# Noob help needed / trying to change IP address



## PJO1966 (Mar 5, 2002)

I zippered my HD TiVo and lost the IP address after a couple of days. I hooked up a serial cable today and am having issues. Following the instructions I've found, this is what I got.



> bash-2.02# cd /enhancements
> bash-2.02# tivosh net-status.tcl
> Didn't find network with Default = 1, exiting...
> bash-2.02# sh net-launch.sh
> ...


Note that the cd /enhancements did not change the directory. My biggest concern is the "Didn't find network" message that kept popping up.

I've done a lot of searching on TCF and other forums over the past couple of weeks. I've learned a lot, but I still have a lot to learn. If someone could either post a sugegstion or point me to a thread I may have missed, I would appreciate it.


----------



## PJO1966 (Mar 5, 2002)

I tried to redo tweak and it told me to run e2fsck again. After I did so I redid tweak again:



> bash-2.02# cd /hacks
> bash-2.02# sh tweak.sh
> 
> Downloading latest Enhancement script...
> ...


Any assistance would be most welcome.


----------



## addicted4life (Oct 4, 2006)

so did you run it one more time ? 

do a search for angryip it will find the ip of anything connected to your netrwork


----------



## PJO1966 (Mar 5, 2002)

Ran AngryIP. It did not find it. I am rerunning the zipper now.


----------



## Jameson_Prod (Jan 3, 2005)

Were you able to get into the tivo with the serial cable and get to a bash prompt? If yes, you can run the network.tcl to set the network address without having to re-run zipper. I ran into this problem on one particular tivo I was working with and fixed it this way.
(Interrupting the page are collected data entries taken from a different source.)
import Summits.QuantumFields.QCD.Theorems.HeatSlicedQuarksRobustYangMillsHandoverTransferFormsEmbed
import Mathlib.MeasureTheory.Function.L2Space

/-!
# The `L²` embedding of the form core: existence, norm, kernel and linearity
(crux `HeatSlicedQuarks.RobustYangMillsHandover`, item stmt-QuantumFields-8892, line `pin-the-infimum`;
registered wave-2 sub-goal `embed_package` of the lead skeleton, `--supports stmt-QuantumFields-8892`)

The lead realises Smit's transfer matrix of lattice QCD `T̂ = T̂_F^{1/2} T̂_U T̂_F^{1/2}` (Smit (6.87)) on the
Hilbert space `H = L²(ν)`, `ν = sliceHaar S ⊗ count` on `SU(3)^{Edge 3 S} × J` with `J ≃ Finset ι` a finite
measurable enumeration of the occupation basis of the slice quark Fock space.  Continuous Fock-vector-valued wave
functions `Ψ : SU(3)^{Edge 3 S} → (Finset ι → ℂ)` are embedded as `fΨ(U, j) = (R(U) Ψ(U))_{e⁻¹ j}`, where `R(U)`
is a continuous Hermitian square root of the fermionic transfer operator, `R(U)² = T̂_F(U) = fermionSliceOp U mq`
(a hypothesis).

This file is the bookkeeping package of that embedding:

* existence: for continuous `Ψ` the function `(U, j) ↦ (R(U)Ψ(U))_{e⁻¹ j}` is continuous in `U` for each `j`,
  hence measurable on the product with the countable factor `J` and bounded on the compact configuration space,
  so it is in `L²` of the finite measure `ν` (`MemLp.of_bound`), and its class `fΨ` agrees with it `ν`-a.e.;
* norm and kernel: `‖fΨ‖² = Re 𝔫(Ψ, Ψ)` and `fΨ = 0 ↔ 𝔫(Ψ, Ψ) = 0`, from the landed identity
  `⟪fΦ, fΨ⟫ = 𝔫(Φ, Ψ)` (`inner_embed_eq_fermionWeightForm`) at `Φ = Ψ`;
* additivity and homogeneity of `Ψ ↦ fΨ` almost everywhere (`R(U)` is linear; `Lp.coeFn_add`, `Lp.coeFn_smul`).

References: J. Smit, *Introduction to Quantum Fields on a Lattice* (2023), §6.5 (6.87) [Smit2023].
Pure theorem file (no definitions).
-/

noncomputable section

open MeasureTheory Matrix Literature.MathematicalPhysics.QuantumFieldTheory
  Literature.MathematicalPhysics.QuantumLattice
open scoped InnerProductSpace ComplexConjugate

namespace Summit.QuantumFields.QCD.Cruxes.RobustYangMillsHandover.PinTheInfimum

open Summit.QuantumFields.QCD.Cruxes.StableActionBridge.Sketch (isProbabilityMeasure_sliceHaar)
open TransferFormsEmbed (exists_bound_of_continuous₁ inner_embed_eq_fermionWeightForm)

namespace EmbedPackage

variable {Nf S : ℕ} [NeZero S]

/-- The embedded wave `(U, j) ↦ (R(U)Ψ(U))_{e⁻¹ j}` of a continuous `Ψ` (with `R` continuous) is in
`L²(sliceHaar ⊗ count)`: it is measurable (continuous sections, countable second factor) and bounded on the compact
configuration space, and the measure is finite. [folklore] -/
theorem memLp_embed (J : Type) [Fintype J] [MeasurableSpace J] [MeasurableSingletonClass J]
    (e : Finset (SliceFermiIdx Nf S) ≃ J)
    {R : GaugeConfig 3 S (specialUnitaryGroup (Fin 3) ℂ) →
      Matrix (Finset (SliceFermiIdx Nf S)) (Finset (SliceFermiIdx Nf S)) ℂ}
    (hR : Continuous R) {Ψ : SliceWave Nf S} (hΨ : Continuous Ψ) :
    MemLp (fun p : GaugeConfig 3 S (specialUnitaryGroup (Fin 3) ℂ) × J => (R p.1 *ᵥ Ψ p.1) (e.symm p.2)) 2
      ((sliceHaar S).prod (Measure.count : Measure J)) := by
  haveI := isProbabilityMeasure_sliceHaar S
  have hb : Continuous fun U => R U *ᵥ Ψ U := hR.matrix_mulVec hΨ
  obtain ⟨C, hC⟩ := exists_bound_of_continuous₁ hb
  exact MemLp.of_bound
    (measurable_from_prod_countable_left
      fun j => ((continuous_apply (e.symm j)).comp hb).measurable).aestronglyMeasurable C
    (Filter.Eventually.of_forall fun p => hC p.1 (e.symm p.2))

/-- Existence of the embedded `L²` class `fΨ` of a continuous wave `Ψ`, agreeing a.e. with
`(U, j) ↦ (R(U)Ψ(U))_{e⁻¹ j}`. [folklore] -/
theorem exists_embed (J : Type) [Fintype J] [MeasurableSpace J] [MeasurableSingletonClass J]
    (e : Finset (SliceFermiIdx Nf S) ≃ J)
    {R : GaugeConfig 3 S (specialUnitaryGroup (Fin 3) ℂ) →
      Matrix (Finset (SliceFermiIdx Nf S)) (Finset (SliceFermiIdx Nf S)) ℂ}
    (hR : Continuous R) {Ψ : SliceWave Nf S} (hΨ : Continuous Ψ) :
    ∃ f : Lp ℂ 2 ((sliceHaar S).prod (Measure.count : Measure J)),
      (f : GaugeConfig 3 S (specialUnitaryGroup (Fin 3) ℂ) × J → ℂ)
        =ᵐ[(sliceHaar S).prod (Measure.count : Measure J)] fun p => (R p.1 *ᵥ Ψ p.1) (e.symm p.2) :=
  ⟨(memLp_embed J e hR hΨ).toLp _, MemLp.coeFn_toLp _⟩

/-- Norm and kernel of the embedding: `‖fΨ‖² = Re 𝔫(Ψ, Ψ)` and `fΨ = 0 ↔ 𝔫(Ψ, Ψ) = 0`, from
`⟪fΨ, fΨ⟫ = 𝔫(Ψ, Ψ)`. [cite: Smit2023, §6.5 (6.87)] -/
theorem norm_sq_embed_and_eq_zero_iff (mq : Fin Nf → ℝ)
    (J : Type) [Fintype J] [MeasurableSpace J] [MeasurableSingletonClass J]
    (e : Finset (SliceFermiIdx Nf S) ≃ J)
    {R : GaugeConfig 3 S (specialUnitaryGroup (Fin 3) ℂ) →
      Matrix (Finset (SliceFermiIdx Nf S)) (Finset (SliceFermiIdx Nf S)) ℂ}
    (hR : Continuous R) (hRh : ∀ U, (R U)ᴴ = R U) (hRsq : ∀ U, R U * R U = fermionSliceOp U mq)
    {Ψ : SliceWave Nf S} (hΨ : Continuous Ψ) (f : Lp ℂ 2 ((sliceHaar S).prod (Measure.count : Measure J)))
    (hf : (f : GaugeConfig 3 S (specialUnitaryGroup (Fin 3) ℂ) × J → ℂ)
      =ᵐ[(sliceHaar S).prod (Measure.count : Measure J)] fun p => (R p.1 *ᵥ Ψ p.1) (e.symm p.2)) :
    ‖f‖ ^ 2 = (fermionWeightForm mq Ψ Ψ).re ∧ (f = 0 ↔ fermionWeightForm mq Ψ Ψ = 0) := by
  have h := inner_embed_eq_fermionWeightForm Nf S mq J e _ hR hRh hRsq Ψ Ψ hΨ hΨ f f hf hf
  refine ⟨?_, ?_⟩
  · rw [← h, ← inner_self_eq_norm_sq (𝕜 := ℂ) f, RCLike.re_to_complex]
  · rw [← h]
    exact inner_self_eq_zero.symm

/-- Additivity of the embedding almost everywhere: `f_Φ + f_Ψ = f_{Φ + Ψ}` (`R(U)` is linear). [folklore] -/
theorem embed_add (J : Type) [MeasurableSpace J] (e : Finset (SliceFermiIdx Nf S) ≃ J)
    (R : GaugeConfig 3 S (specialUnitaryGroup (Fin 3) ℂ) →
      Matrix (Finset (SliceFermiIdx Nf S)) (Finset (SliceFermiIdx Nf S)) ℂ)
    (Φ Ψ : SliceWave Nf S) (f g : Lp ℂ 2 ((sliceHaar S).prod (Measure.count : Measure J)))
    (hf : (f : GaugeConfig 3 S (specialUnitaryGroup (Fin 3) ℂ) × J → ℂ)
      =ᵐ[(sliceHaar S).prod (Measure.count : Measure J)] fun p => (R p.1 *ᵥ Φ p.1) (e.symm p.2))
    (hg : (g : GaugeConfig 3 S (specialUnitaryGroup (Fin 3) ℂ) × J → ℂ)
      =ᵐ[(sliceHaar S).prod (Measure.count : Measure J)] fun p => (R p.1 *ᵥ Ψ p.1) (e.symm p.2)) :
    ((f + g : Lp ℂ 2 ((sliceHaar S).prod (Measure.count : Measure J))) :
        GaugeConfig 3 S (specialUnitaryGroup (Fin 3) ℂ) × J → ℂ)
      =ᵐ[(sliceHaar S).prod (Measure.count : Measure J)] fun p => (R p.1 *ᵥ (Φ + Ψ) p.1) (e.symm p.2) := by
  filter_upwards [Lp.coeFn_add f g, hf, hg] with p h1 h2 h3
  rw [h1, Pi.add_apply, h2, h3, Pi.add_apply, Matrix.mulVec_add, Pi.add_apply]

/-- Homogeneity of the embedding almost everywhere: `c • f_Ψ = f_{c • Ψ}` (`R(U)` is linear). [folklore] -/
theorem embed_smul (J : Type) [MeasurableSpace J] (e : Finset (SliceFermiIdx Nf S) ≃ J)
    (R : GaugeConfig 3 S (specialUnitaryGroup (Fin 3) ℂ) →
      Matrix (Finset (SliceFermiIdx Nf S)) (Finset (SliceFermiIdx Nf S)) ℂ)
    (c : ℂ) (Ψ : SliceWave Nf S) (f : Lp ℂ 2 ((sliceHaar S).prod (Measure.count : Measure J)))
    (hf : (f : GaugeConfig 3 S (specialUnitaryGroup (Fin 3) ℂ) × J → ℂ)
      =ᵐ[(sliceHaar S).prod (Measure.count : Measure J)] fun p => (R p.1 *ᵥ Ψ p.1) (e.symm p.2)) :
    ((c • f : Lp ℂ 2 ((sliceHaar S).prod (Measure.count : Measure J))) :
        GaugeConfig 3 S (specialUnitaryGroup (Fin 3) ℂ) × J → ℂ)
      =ᵐ[(sliceHaar S).prod (Measure.count : Measure J)] fun p => (R p.1 *ᵥ (c • Ψ) p.1) (e.symm p.2) := by
  filter_upwards [Lp.coeFn_smul c f, hf] with p h1 h2
  rw [h1, Pi.smul_apply, h2, Pi.smul_apply, Matrix.mulVec_smul, Pi.smul_apply]

end EmbedPackage

open EmbedPackage

/-- **The embedding package** (registered wave-2 sub-goal `embed_package` of line `pin-the-infimum`): for a
continuous Hermitian `R` with `R(U)² = T̂_F(U)` and the embedding `Ψ ↦ fΨ`, `fΨ(U, j) = (R(U)Ψ(U))_{e⁻¹ j}`, of
wave functions into `L²(sliceHaar ⊗ count)`: (1) every continuous `Ψ` has an embedded class `fΨ`;
(2) `‖fΨ‖² = Re 𝔫(Ψ, Ψ)` and `fΨ = 0 ↔ 𝔫(Ψ, Ψ) = 0`; (3) `f_Φ + f_Ψ = f_{Φ+Ψ}` and (4) `c • f_Ψ = f_{c • Ψ}`
almost everywhere. [cite: Smit2023, §6.5 (6.87)] -/
theorem embed_package : ∀ (Nf S : ℕ) [NeZero S] (mq : Fin Nf → ℝ) (J : Type) [Fintype J] [MeasurableSpace J] [MeasurableSingletonClass J] (e : Finset (SliceFermiIdx Nf S) ≃ J) (R : GaugeConfig 3 S (Matrix.specialUnitaryGroup (Fin 3) ℂ) → Matrix (Finset (SliceFermiIdx Nf S)) (Finset (SliceFermiIdx Nf S)) ℂ), Continuous R → (∀ U, (R U)ᴴ = R U) → (∀ U, R U * R U = fermionSliceOp U mq) → (∀ Ψ : SliceWave Nf S, Continuous Ψ → ∃ f : Lp ℂ 2 ((sliceHaar S).prod (Measure.count : Measure J)), (f : GaugeConfig 3 S (Matrix.specialUnitaryGroup (Fin 3) ℂ) × J → ℂ) =ᵐ[(sliceHaar S).prod (Measure.count : Measure J)] fun p => (R p.1 *ᵥ Ψ p.1) (e.symm p.2)) ∧ (∀ Ψ : SliceWave Nf S, Continuous Ψ → ∀ f : Lp ℂ 2 ((sliceHaar S).prod (Measure.count : Measure J)), ((f : GaugeConfig 3 S (Matrix.specialUnitaryGroup (Fin 3) ℂ) × J → ℂ) =ᵐ[(sliceHaar S).prod (Measure.count : Measure J)] fun p => (R p.1 *ᵥ Ψ p.1) (e.symm p.2)) → ‖f‖ ^ 2 = (fermionWeightForm mq Ψ Ψ).re ∧ (f = 0 ↔ fermionWeightForm mq Ψ Ψ = 0)) ∧ (∀ (Φ Ψ : SliceWave Nf S) (f g : Lp ℂ 2 ((sliceHaar S).prod (Measure.count : Measure J))), ((f : GaugeConfig 3 S (Matrix.specialUnitaryGroup (Fin 3) ℂ) × J → ℂ) =ᵐ[(sliceHaar S).prod (Measure.count : Measure J)] fun p => (R p.1 *ᵥ Φ p.1) (e.symm p.2)) → ((g : GaugeConfig 3 S (Matrix.specialUnitaryGroup (Fin 3) ℂ) × J → ℂ) =ᵐ[(sliceHaar S).prod (Measure.count : Measure J)] fun p => (R p.1 *ᵥ Ψ p.1) (e.symm p.2)) → ((f + g : Lp ℂ 2 ((sliceHaar S).prod (Measure.count : Measure J))) : GaugeConfig 3 S (Matrix.specialUnitaryGroup (Fin 3) ℂ) × J → ℂ) =ᵐ[(sliceHaar S).prod (Measure.count : Measure J)] fun p => (R p.1 *ᵥ (Φ + Ψ) p.1) (e.symm p.2)) ∧ ∀ (c : ℂ) (Ψ : SliceWave Nf S) (f : Lp ℂ 2 ((sliceHaar S).prod (Measure.count : Measure J))), ((f : GaugeConfig 3 S (Matrix.specialUnitaryGroup (Fin 3) ℂ) × J → ℂ) =ᵐ[(sliceHaar S).prod (Measure.count : Measure J)] fun p => (R p.1 *ᵥ Ψ p.1) (e.symm p.2)) → ((c • f : Lp ℂ 2 ((sliceHaar S).prod (Measure.count : Measure J))) : GaugeConfig 3 S (Matrix.specialUnitaryGroup (Fin 3) ℂ) × J → ℂ) =ᵐ[(sliceHaar S).prod (Measure.count : Measure J)] fun p => (R p.1 *ᵥ (c • Ψ) p.1) (e.symm p.2) := by
  intro Nf S _ mq J _ _ _ e R hR hRh hRsq
  exact ⟨fun Ψ hΨ => exists_embed J e hR hΨ,
    fun Ψ hΨ f hf => norm_sq_embed_and_eq_zero_iff mq J e hR hRh hRsq hΨ f hf,
    fun Φ Ψ f g hf hg => embed_add J e R Φ Ψ f g hf hg,
    fun c Ψ f hf => embed_smul J e R c Ψ f hf⟩

end Summit.QuantumFields.QCD.Cruxes.RobustYangMillsHandover.PinTheInfimum

end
If you can get in to the bash prompt, post again and I will get you the directory and the syntax for running the network.tcl. (not at home right now)

Good luck.


----------



## rbautch (Feb 6, 2004)

PJO1966 said:


> I tried to redo tweak and it told me to run e2fsck again. After I did so I redid tweak again:
> 
> Any assistance would be most welcome.


Is your tivo connected to the internet through your router? Is your router blocking traffic to the internet? What are your DNS settings on your tivo? If all else fails, copy the rbautch_files.tgz archive to the same directory as tweak.sh. It will recognize it's there, and will skip the download.


----------



## JWThiers (Apr 13, 2005)

PJO1966 said:


> I tried to redo tweak and it told me to run e2fsck again. After I did so I redid tweak again:
> 
> Any assistance would be most welcome.


Check the troubleshooting section of the wiki. see my sig for link.


----------



## PJO1966 (Mar 5, 2002)

Thanks for all the suggestions, guys. I ended up redoing the zipper a couple days ago because I lost the lights on my USB ethernet adaptor. I checked the serial by entering tivosh net-status.tcl to the bash-prompt. I still got the "Didn't find network with Default = 1, exiting..."


----------



## JWThiers (Apr 13, 2005)

can you ping the ip of your tivo?


----------